[THE RECORDS — start]
import Mathlib

/-!
# ValiantsHypothesis / LacunarySymmetroid — crux `MatrixDescartes` (stmt-ValiantsHypothesis-18050),
# line `Cruxes/MatrixDescartes/Lines/lorentzian_shadow.lean`, FIRST RUNG `stub_shadowPath`

The line's first rung `stub_shadowPath : ShadowPathBound` (the **M-convex shadow path bound**, pure
discrete convex analysis) is PROVED here for ALL formats `(m, K)`.  The statement below is the
line's Prop `ShadowPathBound` with its local vocabulary (`layer`, `exch`, `IsMConvexOn`, `wt`,
`IsShadowVertex`, `shadowVertexCount`) UNFOLDED to Mathlib terms (the line file lives under
`Cruxes/` and carries `sorry`s, so it cannot be imported); the two statements agree definitionally
(the `Finset.filter` carries the same classical instance), so the line closes its stub by
`exact shadowPathBound` (checked).  The per-format "cheapest falsifiers" `(3,4), (4,4), (2,6)` of
the line card quantify over all `ν : (Fin K → ℕ) → ℚ` and all weights, so they are NOT decidable
propositions; they follow by specialisation.

**Statement.**  `D ⊆ Δ(m,K) = {α : Fin K → ℕ | Σ α = m}`, `ν : D → ℚ` M-convex (Murota's exchange
axiom: for `α, β ∈ D` and `i` with `β i < α i` there is `j` with `α j < β j`, both exchanges
`α - eᵢ + eⱼ`, `β - eⱼ + eᵢ` in `D`, and `ν(α - eᵢ + eⱼ) + ν(β - eⱼ + eᵢ) ≤ ν α + ν β`), weights
`e : Fin K → ℕ` injective.  A SHADOW VERTEX is an `α ∈ D` that is the strict unique minimiser of
`ν β + u·⟨e, β⟩` over `D` for some slope `u ∈ ℚ` (a vertex of the lower hull of `{(⟨e,β⟩, ν β)}` =
of the tropical `x`-Newton polygon).  Then there are at most `m (K - 1) + 1` shadow vertices.

**Proof.**  `w β = ⟨e, β⟩`, `g_u = ν + u·w`, RANK POTENTIAL `Φ β = Σ_i r_i β_i`,
`r_i = #{k | e k < e i}` (`Φ ≤ (K-1) m` on `Δ(m,K)`; `e i < e j → r i < r j`).
(1) `argmin_exchange`: for a lower bound `c` of `g_u` on `D`, `{β ∈ D | g_u β ≤ c}` is an M-convex
SET (exchanges preserve `w α + w β`).  (2) `potential_add_dist_le` (gross substitutes, potential
form): in an exchange-closed set, a maximal-weight `α` satisfies `Φ β + d(β,α) ≤ Φ α` for all `β`,
`d(β,α) = Σ (β_i ∸ α_i)` — exchange at `i` with `α i < β i` returns `j` with `α - eⱼ + eᵢ` in the
set, so `e i < e j` by maximality + injectivity, `r i < r j`, and `β - eᵢ + eⱼ` is closer to `α`
with larger `Φ`.  (3) `potential_lt_of_rightEnd`: if `α` is a RIGHT END at slope `u` (minimiser of
`g_u` of maximal weight among minimisers) and `α'` minimises some `g_{u'}` with `w α' < w α`, then
`Φ α' < Φ α` — at the tie slope `u* ∈ [u, u']` either both minimise `g_{u*}` (apply (2)), or a
maximal-weight minimiser `γ` of `g_{u*}` is a right end with `w α' < w γ < w α`: strong induction
on the weight gap.  (4) Shadow vertices are right ends with pairwise distinct weights, so `Φ` is
injective on them with values in `{0, …, m (K-1)}`.

Sources: exchange axiom and minimiser sets, K. Murota, *Discrete Convex Analysis* (SIAM 2003) §6.1;
the monotonicity in (2) is the gross-substitutes property of M♮-concave valuations (Kelso–Crawford
1982, Fujishige–Yang 2003, Murota 2003 ch. 11), proved here directly from the exchange axiom.
Numerics of record (ideator val-idea-1 I1, critic val-idea-crit-2): bound attained at
`(2,3),(3,3),(4,3),(8,3),(2,4),(3,4),(4,4),(2,5)`, never exceeded.

Honest framing: an M-sized FIRST RUNG of a registered line of the V1 crux, INSTRUMENT / RECORD tier:
it bounds VALUATION classes (the tropical skeleton), not archimedean cores, and is NOT in the cone
of the line's `MatrixDescartes_of` (which consumes the law `LorentzianDescartes` and stubs 2–5).
The crux `LacunarySymmetroid.MatrixDescartes`, Conjecture B (`KPlusLogSqLaw`) and rung V1 do NOT
move; `VP ≠ VNP` is NOT proved and nothing here is progress on it.  No definitions, no named facts.
-/

-- `Summit.ValiantsHypothesis.ValiantsHypothesis.…` is the tree's mandated single-conjunct layout
-- (Sub = Summit), so the duplicated namespace component is intended.
set_option linter.dupNamespace false
set_option autoImplicit false

namespace Summit.ValiantsHypothesis.ValiantsHypothesis.Theorems.LacunarySymmetroidMatrixDescartes

open Finset
open scoped BigOperators

namespace ShadowPath

variable {K : ℕ}

/-! ### Exchange arithmetic on `Fin K → ℕ` -/

/-- Pointwise value of the exchange `α - eᵢ + eⱼ` (truncated subtraction). -/
theorem exch_apply (α : Fin K → ℕ) (i j k : Fin K) :
    (α - Pi.single i 1 + Pi.single j 1 : Fin K → ℕ) k
      = α k - (if k = i then 1 else 0) + (if k = j then 1 else 0) := by
  simp [Pi.single_apply]

/-- `Σ_k f_k (β + eⱼ)_k = Σ_k f_k β_k + f_j`. -/
theorem sum_mul_add_single (f β : Fin K → ℕ) (j : Fin K) :
    ∑ k, f k * (β + Pi.single j 1 : Fin K → ℕ) k = ∑ k, f k * β k + f j := by
  simp [Pi.single_apply, mul_add, Finset.sum_add_distrib]

/-- `(α - eᵢ) + eᵢ = α` when `α i ≥ 1`. -/
theorem sub_single_add_single (α : Fin K → ℕ) (i : Fin K) (hi : 1 ≤ α i) :
    α - Pi.single i 1 + Pi.single i 1 = α := by
  ext k
  rw [exch_apply]
  by_cases hk : k = i
  · subst hk
    simp only [if_true]
    omega
  · simp [hk]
[THE RECORDS — finish]
* _TASK STATEMENT_
Would you copy out exactly the lines above that start at the one containing "discrete convex analysis)" and end at the one containing "file lives under", inclusive?

* _RESULT FOR THIS TASK_
discrete convex analysis) is PROVED here for ALL formats `(m, K)`.  The statement below is the
line's Prop `ShadowPathBound` with its local vocabulary (`layer`, `exch`, `IsMConvexOn`, `wt`,
`IsShadowVertex`, `shadowVertexCount`) UNFOLDED to Mathlib terms (the line file lives under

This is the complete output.